··· EXERCISE INPUTS
import Literature.NumberTheory.LFunctions.CharZeroSum
import Literature.NumberTheory.LFunctions.ZetaZeroReciprocalSum
import HarnessLib

/-!
# `Σ_ρ m(ρ)/(c² + (γ − t)²) ≪ c⁻² log(q(|t|+4))` for `L(s, χ)` and for `ζ`

Topic `Literature/NumberTheory/LFunctions`. Everything in this file is PROVED (no definitions).
The quantitative companions of `ExplicitPsiChar.summable_zeroOrder_div_one_add_sq` and
`ZetaZeroSum.summable_zeroOrder_div_one_add_sq`: summing the unit-window counts
`N(t+1, χ) − N(t, χ) ≪ log q(|t|+4)` (Montgomery–Vaughan Thm. 10.17 / 10.13, in the tree as
`ExplicitPsiChar.exists_sum_window_le` and `exists_sum_zetaZeroWindow_le`) over the windows
`k − 1/2 ≤ γ − t < k + 1/2`, `k ∈ ℤ`:

* `ExplicitPsiChar.exists_tsum_zeroOrder_div_sq_le` — for primitive `χ` mod `q > 1`, `0 < c ≤ 1`,
  real `t`: `Σ_ρ m(ρ)/(c² + (Im ρ − t)²) ≤ (C/c²)(log q + log(|t| + 4))` over the non-trivial zeros;
* `ZetaZeroSum.exists_tsum_zeroOrder_div_sq_le` — the same for `ζ`:
  `Σ_ρ m(ρ)/(c² + (Im ρ − t)²) ≤ (C/c²) log(|t| + 4)`.

(Montgomery–Vaughan Lemma 12.1 / (12.4): `Σ_ρ 1/(1 + (t − γ)²) ≪ log qτ`.) These control the
"far" zeros in Heath-Brown's Lemma 3.1 / Lemma 5.1 error terms.

## References

* H. L. Montgomery, R. C. Vaughan, *Multiplicative Number Theory I*, Thm. 10.13, Thm. 10.17,
  Lemma 12.1. [cite: MontgomeryVaughan2007, Theorem 10.17]
-/

noncomputable section

open Complex Filter Topology Set Finset
open scoped ComplexConjugate

namespace Literature.NumberTheory.LFunctions

/-! ### A summable weight over `ℤ` -/

/-- `S_w := Σ_{k ∈ ℤ} (1 + log(|k| + 4))/(1 + k²)` is finite and positive. [folklore] -/
theorem summable_one_add_log_div : Summable fun k : ℤ => (1 + Real.log (|(k : ℝ)| + 4)) / (1 + (k : ℝ) ^ 2) :=
  ExplicitPsiChar.summable_window_weight zero_le_one

/-- The window inequality: if `|x − k| ≤ 1/2` (`k ∈ ℤ`) and `0 < c ≤ 1` then
`1/(c² + x²) ≤ 4/(c² (1 + k²))`. [folklore] -/
theorem one_div_sq_add_sq_le {c x : ℝ} {k : ℤ} (hc : 0 < c) (hc1 : c ≤ 1) (hx : |x - k| ≤ 1 / 2) :
    1 / (c ^ 2 + x ^ 2) ≤ 4 / (c ^ 2 * (1 + (k : ℝ) ^ 2)) := by
  rw [div_le_div_iff₀ (by positivity) (by positivity), one_mul]
  -- `c²(1+k²) ≤ 4(c² + x²)`: `c² k² ≤ k² ≤ (|x| + 1/2)² ≤ 2x² + 1/2`… and `c² ≤ 1`
  have h1 : |(k : ℝ)| ≤ |x| + 1 / 2 := by
    have := abs_sub_abs_le_abs_sub (k : ℝ) x
    rw [abs_sub_comm] at this
    linarith
  have h2 : (k : ℝ) ^ 2 ≤ (|x| + 1 / 2) ^ 2 := by
    rw [← sq_abs (k : ℝ)]; exact pow_le_pow_left₀ (abs_nonneg _) h1 2
  have hc2 : c ^ 2 ≤ 1 := by nlinarith
  nlinarith [sq_nonneg (|x| - 1 / 2), sq_abs x, abs_nonneg x, sq_nonneg c,
    mul_le_mul_of_nonneg_right hc2 (sq_nonneg (k : ℝ))]

/-- `log(|t + k| + 4) ≤ log(|t| + 4) + log(|k| + 4)`. [folklore] -/
theorem log_abs_add_le (t k : ℝ) :
    Real.log (|t + k| + 4) ≤ Real.log (|t| + 4) + Real.log (|k| + 4) := by
  rw [← Real.log_mul (by positivity) (by positivity)]
  refine Real.log_le_log (by positivity) ?_
  nlinarith [abs_add_le t k, abs_nonneg t, abs_nonneg k]

namespace ExplicitPsiChar

variable {q : ℕ} [NeZero q] {χ : DirichletCharacter ℂ q}

/-- **`Σ_ρ m(ρ)/(c² + (γ − t)²) ≤ (C/c²) ℒ`** for primitive `χ` mod `q > 1`, `0 < c ≤ 1`, real `t`,
`ℒ = log q + log(|t| + 4)`; the sum is over the non-trivial zeros with multiplicity and converges.
[cite: MontgomeryVaughan2007, Lemma 12.1 ((12.4), via Theorem 10.17)] -/
theorem exists_tsum_zeroOrder_div_sq_le :
    ∃ C : ℝ, 0 < C ∧ ∀ (q : ℕ) [NeZero q] (χ : DirichletCharacter ℂ q), χ.IsPrimitive → 1 < q →
      ∀ t c : ℝ, 0 < c → c ≤ 1 →
        Summable (fun ρ : charNontrivialZeros χ =>
          (DirichletDisc.zeroOrder χ (ρ : ℂ) : ℝ) / (c ^ 2 + ((ρ : ℂ).im - t) ^ 2)) ∧
        ∑' ρ : charNontrivialZeros χ,
            (DirichletDisc.zeroOrder χ (ρ : ℂ) : ℝ) / (c ^ 2 + ((ρ : ℂ).im - t) ^ 2) ≤
          C / c ^ 2 * (Real.log q + Real.log (|t| + 4)) := by
  classical
  obtain ⟨Cw, hCw0, hCw⟩ := exists_sum_window_le
  set S : ℝ := ∑' k : ℤ, (1 + Real.log (|(k : ℝ)| + 4)) / (1 + (k : ℝ) ^ 2) with hS
  have hS0 : 0 ≤ S := tsum_nonneg fun k => by
    have : 0 ≤ Real.log (|(k : ℝ)| + 4) := Real.log_nonneg (by linarith [abs_nonneg (k : ℝ)])
    positivity
  refine ⟨4 * Cw * S + 1, by positivity, fun q _ χ hprim hq t c hc hc1 => ?_⟩
  have hq1 : (1 : ℝ) < q := by exact_mod_cast hq
  have hlogq : 0 < Real.log q := Real.log_pos hq1
  have hlog4 : 1 ≤ Real.log (|t| + 4) := by
    rw [Real.le_log_iff_exp_le (by positivity)]; linarith [Real.exp_one_lt_d9, abs_nonneg t]
  set ℒ : ℝ := Real.log q + Real.log (|t| + 4) with hℒ
  have hℒ1 : 1 ≤ ℒ := by linarith
  set f : charNontrivialZeros χ → ℝ := fun ρ =>
    (DirichletDisc.zeroOrder χ (ρ : ℂ) : ℝ) / (c ^ 2 + ((ρ : ℂ).im - t) ^ 2) with hf
  have hf0 : ∀ ρ, 0 ≤ f ρ := fun ρ => by positivity
  set g : ℤ → ℝ := fun k => 4 * Cw / c ^ 2 * ℒ * ((1 + Real.log (|(k : ℝ)| + 4)) / (1 + (k : ℝ) ^ 2))
    with hg
  have hgsum : Summable g := summable_one_add_log_div.mul_left _
  have hg0 : ∀ k, 0 ≤ g k := fun k => by
    have : 0 ≤ Real.log (|(k : ℝ)| + 4) := Real.log_nonneg (by linarith [abs_nonneg (k : ℝ)])
    positivity
  have htsum_g : ∑' k, g k = 4 * Cw / c ^ 2 * ℒ * S := by rw [hg, tsum_mul_left]
  -- the bound on finite partial sums
  have hbound : ∀ u : Finset (charNontrivialZeros χ), ∑ ρ ∈ u, f ρ ≤ 4 * Cw / c ^ 2 * ℒ * S := by
    intro u
    set kf : charNontrivialZeros χ → ℤ := fun ρ => round ((ρ : ℂ).im - t) with hkf
    rw [← Finset.sum_fiberwise_of_maps_to (g := kf) (fun ρ _ => Finset.mem_image_of_mem kf ‹_›),
      ← htsum_g]
    refine (Finset.sum_le_sum fun k hk => ?_).trans (hgsum.sum_le_tsum _ (fun k _ => hg0 k))
    have hfib : ∀ ρ ∈ u.filter (fun ρ => kf ρ = k), |(ρ : ℂ).im - t - k| ≤ 1 / 2 := by
      intro ρ hρ
      have h := (Finset.mem_filter.1 hρ).2
      rw [hkf] at h
      rw [← h]
      exact abs_sub_round _
    have hwin := hCw q χ hprim hq (t + k) ((u.filter (fun ρ => kf ρ = k)).image Subtype.val) (by
      intro z hz
      obtain ⟨ρ, hρ, rfl⟩ := Finset.mem_image.1 hz
      refine ⟨ρ.2.1, ρ.2.2.1, ρ.2.2.2, ?_⟩
      have := hfib ρ hρ
      rwa [show (ρ : ℂ).im - (t + k) = (ρ : ℂ).im - t - k by ring])
    rw [Finset.sum_image (fun a _ b _ h => Subtype.ext h)] at hwin
    have hwin' : ∑ x ∈ u.filter (fun ρ => kf ρ = k), (DirichletDisc.zeroOrder χ (x : ℂ) : ℝ) ≤
        Cw * ℒ * (1 + Real.log (|(k : ℝ)| + 4)) := by
      refine hwin.trans ?_
      have h1 := log_abs_add_le t k
      have h2 : 0 ≤ Real.log (|(k : ℝ)| + 4) := Real.log_nonneg (by linarith [abs_nonneg (k : ℝ)])
      have : Real.log q + Real.log (|t + k| + 4) ≤ ℒ * (1 + Real.log (|(k : ℝ)| + 4)) := by
        rw [hℒ]; nlinarith
      nlinarith
    calc ∑ ρ ∈ u.filter (fun ρ => kf ρ = k), f ρ
        ≤ ∑ ρ ∈ u.filter (fun ρ => kf ρ = k),
            4 / (c ^ 2 * (1 + (k : ℝ) ^ 2)) * (DirichletDisc.zeroOrder χ (ρ : ℂ) : ℝ) := by
          refine Finset.sum_le_sum fun ρ hρ => ?_
          rw [hf]
          dsimp only
          rw [div_eq_mul_one_div, mul_comm]
          exact mul_le_mul_of_nonneg_right (one_div_sq_add_sq_le hc hc1 (hfib ρ hρ)) (Nat.cast_nonneg _)
      _ = 4 / (c ^ 2 * (1 + (k : ℝ) ^ 2)) *
            ∑ ρ ∈ u.filter (fun ρ => kf ρ = k), (DirichletDisc.zeroOrder χ (ρ : ℂ) : ℝ) := by
          rw [Finset.mul_sum]
      _ ≤ 4 / (c ^ 2 * (1 + (k : ℝ) ^ 2)) * (Cw * ℒ * (1 + Real.log (|(k : ℝ)| + 4))) :=
          mul_le_mul_of_nonneg_left hwin' (by positivity)
      _ = g k := by rw [hg]; field_simp
  have hsum : Summable f := summable_of_sum_le hf0 hbound
  refine ⟨hsum, (hsum.tsum_le_of_sum_le hbound).trans ?_⟩
  have : 4 * Cw / c ^ 2 * ℒ * S = (4 * Cw * S) / c ^ 2 * ℒ := by ring
  rw [this]
  refine mul_le_mul_of_nonneg_right ?_ (by positivity)
  exact div_le_div_of_nonneg_right (by linarith) (by positivity)

end ExplicitPsiChar

namespace ZetaZeroSum

/-- **`Σ_ρ m(ρ)/(c² + (γ − t)²) ≤ (C/c²) log(|t| + 4)`** for `ζ`, `0 < c ≤ 1`, real `t`; the sum over
the non-trivial zeros with multiplicity (the zeros with `Re ρ < 1/4` are reflected by `ρ ↦ 1 − ρ̄`,
which preserves the ordinate and the multiplicity). [cite: MontgomeryVaughan2007, Lemma 12.1 (via Theorem 10.13)] -/
theorem exists_tsum_zeroOrder_div_sq_le :
    ∃ C : ℝ, 0 < C ∧ ∀ t c : ℝ, 0 < c → c ≤ 1 →
      Summable (fun ρ : ↥RHWave0.riemannZetaNontrivialZeros =>
        (riemannZetaZeroOrder (ρ : ℂ) : ℝ) / (c ^ 2 + ((ρ : ℂ).im - t) ^ 2)) ∧
      ∑' ρ : ↥RHWave0.riemannZetaNontrivialZeros,
          (riemannZetaZeroOrder (ρ : ℂ) : ℝ) / (c ^ 2 + ((ρ : ℂ).im - t) ^ 2) ≤
        C / c ^ 2 * Real.log (|t| + 4) := by
  classical
  obtain ⟨Cw, hCw0, hCw⟩ := exists_sum_zetaZeroWindow_le
  set S : ℝ := ∑' k : ℤ, (1 + Real.log (|(k : ℝ)| + 4)) / (1 + (k : ℝ) ^ 2) with hS
  have hS0 : 0 ≤ S := tsum_nonneg fun k => by
    have : 0 ≤ Real.log (|(k : ℝ)| + 4) := Real.log_nonneg (by linarith [abs_nonneg (k : ℝ)])
    positivity
  refine ⟨8 * Cw * S + 1, by positivity, fun t c hc hc1 => ?_⟩
  have hlog4 : 1 ≤ Real.log (|t| + 4) := by
    rw [Real.le_log_iff_exp_le (by positivity)]; linarith [Real.exp_one_lt_d9, abs_nonneg t]
  set ℒ : ℝ := Real.log (|t| + 4) with hℒ
  set f : ↥RHWave0.riemannZetaNontrivialZeros → ℝ := fun ρ =>
    (riemannZetaZeroOrder (ρ : ℂ) : ℝ) / (c ^ 2 + ((ρ : ℂ).im - t) ^ 2) with hf
  have hf0 : ∀ ρ, 0 ≤ f ρ := fun ρ => div_nonneg (zeroOrder_nonneg ρ) (by positivity)
  set g : ℤ → ℝ := fun k => 4 * Cw / c ^ 2 * ℒ * ((1 + Real.log (|(k : ℝ)| + 4)) / (1 + (k : ℝ) ^ 2))
    with hg
  have hgsum : Summable g := summable_one_add_log_div.mul_left _
  have hg0 : ∀ k, 0 ≤ g k := fun k => by
    have : 0 ≤ Real.log (|(k : ℝ)| + 4) := Real.log_nonneg (by linarith [abs_nonneg (k : ℝ)])
    positivity
  have htsum_g : ∑' k, g k = 4 * Cw / c ^ 2 * ℒ * S := by rw [hg, tsum_mul_left]
  -- window count at `τ = t + k` for zeros with `Re ≥ 1/4`, in the form we need
  have hwindow : ∀ (k : ℤ) (P : Finset ℂ), (∀ z ∈ P, riemannZeta z = 0 ∧ 1 / 4 ≤ z.re ∧ |z.im - t - k| ≤ 1 / 2) →
      ∑ z ∈ P, (riemannZetaZeroOrder z : ℝ) ≤ Cw * ℒ * (1 + Real.log (|(k : ℝ)| + 4)) := by
    intro k P hP
    have hsub : P ⊆ (zetaZeroWindow_finite (t + k)).toFinset := by
      intro z hz
      rw [Set.Finite.mem_toFinset]
      obtain ⟨h0, h1, h2⟩ := hP z hz
      exact ⟨h0, h1, by rwa [show z.im - (t + k) = z.im - t - k by ring]⟩
    have h1 := (Finset.sum_le_sum_of_subset_of_nonneg hsub fun z hz _ =>
      riemannZetaZeroOrder_nonneg_of_zero ((Set.Finite.mem_toFinset _).1 hz).1).trans (hCw (t + k))
    refine h1.trans ?_
    have h2 : Real.log (|t + k| + 2) ≤ Real.log (|t + k| + 4) := Real.log_le_log (by positivity) (by linarith)
    have h3 := log_abs_add_le t k
    have h4 : 0 ≤ Real.log (|(k : ℝ)| + 4) := Real.log_nonneg (by linarith [abs_nonneg (k : ℝ)])
    have : Real.log (|t + k| + 2) ≤ ℒ * (1 + Real.log (|(k : ℝ)| + 4)) := by rw [hℒ]; nlinarith
    nlinarith
  -- partial sums: split each `u` into `Re ≥ 1/4` and `Re < 1/4` (reflected)
  have hbound : ∀ u : Finset ↥RHWave0.riemannZetaNontrivialZeros, ∑ ρ ∈ u, f ρ ≤ 2 * (4 * Cw / c ^ 2 * ℒ * S) := by
    intro u
    -- generic fibre estimate for a finset of complex zeros with `Re ≥ 1/4`, valued by `F z = m(z)/(c²+(Im z − t)²)`
    have hgen : ∀ P : Finset ℂ, (∀ z ∈ P, riemannZeta z = 0 ∧ 1 / 4 ≤ z.re) →
        ∑ z ∈ P, (riemannZetaZeroOrder z : ℝ) / (c ^ 2 + (z.im - t) ^ 2) ≤ 4 * Cw / c ^ 2 * ℒ * S := by
      intro P hP
      set kf : ℂ → ℤ := fun z => round (z.im - t) with hkf
      rw [← Finset.sum_fiberwise_of_maps_to (g := kf) (fun z _ => Finset.mem_image_of_mem kf ‹_›),
        ← htsum_g]
      refine (Finset.sum_le_sum fun k hk => ?_).trans (hgsum.sum_le_tsum _ (fun k _ => hg0 k))
      have hfib : ∀ z ∈ P.filter (fun z => kf z = k), |z.im - t - k| ≤ 1 / 2 := by
        intro z hz
        have h := (Finset.mem_filter.1 hz).2
        rw [hkf] at h
        rw [← h]
        exact abs_sub_round _
      have hwin := hwindow k (P.filter (fun z => kf z = k)) fun z hz =>
        ⟨(hP z (Finset.mem_filter.1 hz).1).1, (hP z (Finset.mem_filter.1 hz).1).2, hfib z hz⟩
      calc ∑ z ∈ P.filter (fun z => kf z = k), (riemannZetaZeroOrder z : ℝ) / (c ^ 2 + (z.im - t) ^ 2)
          ≤ ∑ z ∈ P.filter (fun z => kf z = k),
              4 / (c ^ 2 * (1 + (k : ℝ) ^ 2)) * (riemannZetaZeroOrder z : ℝ) := by
            refine Finset.sum_le_sum fun z hz => ?_
            rw [div_eq_mul_one_div, mul_comm]
            exact mul_le_mul_of_nonneg_right (one_div_sq_add_sq_le hc hc1 (hfib z hz))
              (riemannZetaZeroOrder_nonneg_of_zero (hP z (Finset.mem_filter.1 hz).1).1)
        _ = 4 / (c ^ 2 * (1 + (k : ℝ) ^ 2)) *
              ∑ z ∈ P.filter (fun z => kf z = k), (riemannZetaZeroOrder z : ℝ) := by rw [Finset.mul_sum]
        _ ≤ 4 / (c ^ 2 * (1 + (k : ℝ) ^ 2)) * (Cw * ℒ * (1 + Real.log (|(k : ℝ)| + 4))) :=
            mul_le_mul_of_nonneg_left hwin (by positivity)
        _ = g k := by rw [hg]; field_simp
    -- the right part
    set uR := u.filter (fun ρ : ↥RHWave0.riemannZetaNontrivialZeros => (1 / 4 : ℝ) ≤ (ρ : ℂ).re) with huR
    set uL := u.filter (fun ρ : ↥RHWave0.riemannZetaNontrivialZeros => ¬ (1 / 4 : ℝ) ≤ (ρ : ℂ).re) with huL
    rw [← Finset.sum_filter_add_sum_filter_not u
      (fun ρ : ↥RHWave0.riemannZetaNontrivialZeros => (1 / 4 : ℝ) ≤ (ρ : ℂ).re), two_mul]
    refine add_le_add ?_ ?_
    · have h := hgen (uR.image Subtype.val) (by
        intro z hz
        obtain ⟨ρ, hρ, rfl⟩ := Finset.mem_image.1 hz
        exact ⟨ZetaZeros.riemannZetaNontrivialZeros.zeta_eq_zero ρ.2, (Finset.mem_filter.1 hρ).2⟩)
      rw [Finset.sum_image (fun a _ b _ h => Subtype.ext h)] at h
      exact h
    · -- reflect: `ρ ↦ 1 − conj ρ`
      set r : ↥RHWave0.riemannZetaNontrivialZeros → ℂ := fun ρ => 1 - conj (ρ : ℂ) with hr
      have hinj : Set.InjOn r ↑uL := by
        intro a _ b _ h
        have h' : conj ((a : ↥RHWave0.riemannZetaNontrivialZeros) : ℂ) = conj ((b : ↥RHWave0.riemannZetaNontrivialZeros) : ℂ) :=
          sub_right_injective h
        exact Subtype.ext (by simpa using congrArg conj h')
      have h := hgen (uL.image r) (by
        intro z hz
        obtain ⟨ρ, hρ, rfl⟩ := Finset.mem_image.1 hz
        have hlt : ¬ (1 / 4 : ℝ) ≤ (ρ : ℂ).re := (Finset.mem_filter.1 hρ).2
        refine ⟨ZetaZeros.riemannZetaNontrivialZeros.zeta_eq_zero
          (ZetaZeros.riemannZetaNontrivialZeros.one_sub_conj_mem ρ.2), ?_⟩
        simp only [hr, sub_re, one_re, conj_re]
        linarith)
      rw [Finset.sum_image hinj] at h
      refine le_trans (le_of_eq (Finset.sum_congr rfl fun ρ hρ => ?_)) h
      have h0 := ZetaZeros.riemannZetaNontrivialZeros.re_pos ρ.2
      have h1 := ZetaZeros.riemannZetaNontrivialZeros.re_lt_one ρ.2
      simp only [hf, hr, riemannZetaZeroOrder_one_sub_conj h0 h1, sub_im, one_im, conj_im, zero_sub, neg_neg]
  have hsum : Summable f := summable_of_sum_le hf0 hbound
  refine ⟨hsum, (hsum.tsum_le_of_sum_le hbound).trans ?_⟩
  have : 2 * (4 * Cw / c ^ 2 * ℒ * S) = (8 * Cw * S) / c ^ 2 * ℒ := by ring
  rw [this]
  refine mul_le_mul_of_nonneg_right ?_ (by linarith)
  exact div_le_div_of_nonneg_right (by linarith) (by positivity)

end ZetaZeroSum

end Literature.NumberTheory.LFunctions

end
······
--- EXERCISE REQUIREMENTS ---
Each line above from the one with "hz).1).2, hfib z hz⟩" up to and including the one with "(ρ : ℂ).re), two_mul]" must be set down exactly, and no line outside that span may appear.

--- RESULT OF THIS EXERCISE ---
        ⟨(hP z (Finset.mem_filter.1 hz).1).1, (hP z (Finset.mem_filter.1 hz).1).2, hfib z hz⟩
      calc ∑ z ∈ P.filter (fun z => kf z = k), (riemannZetaZeroOrder z : ℝ) / (c ^ 2 + (z.im - t) ^ 2)
          ≤ ∑ z ∈ P.filter (fun z => kf z = k),
              4 / (c ^ 2 * (1 + (k : ℝ) ^ 2)) * (riemannZetaZeroOrder z : ℝ) := by
            refine Finset.sum_le_sum fun z hz => ?_
            rw [div_eq_mul_one_div, mul_comm]
            exact mul_le_mul_of_nonneg_right (one_div_sq_add_sq_le hc hc1 (hfib z hz))
              (riemannZetaZeroOrder_nonneg_of_zero (hP z (Finset.mem_filter.1 hz).1).1)
        _ = 4 / (c ^ 2 * (1 + (k : ℝ) ^ 2)) *
              ∑ z ∈ P.filter (fun z => kf z = k), (riemannZetaZeroOrder z : ℝ) := by rw [Finset.mul_sum]
        _ ≤ 4 / (c ^ 2 * (1 + (k : ℝ) ^ 2)) * (Cw * ℒ * (1 + Real.log (|(k : ℝ)| + 4))) :=
            mul_le_mul_of_nonneg_left hwin (by positivity)
        _ = g k := by rw [hg]; field_simp
    -- the right part
    set uR := u.filter (fun ρ : ↥RHWave0.riemannZetaNontrivialZeros => (1 / 4 : ℝ) ≤ (ρ : ℂ).re) with huR
    set uL := u.filter (fun ρ : ↥RHWave0.riemannZetaNontrivialZeros => ¬ (1 / 4 : ℝ) ≤ (ρ : ℂ).re) with huL
    rw [← Finset.sum_filter_add_sum_filter_not u
      (fun ρ : ↥RHWave0.riemannZetaNontrivialZeros => (1 / 4 : ℝ) ≤ (ρ : ℂ).re), two_mul]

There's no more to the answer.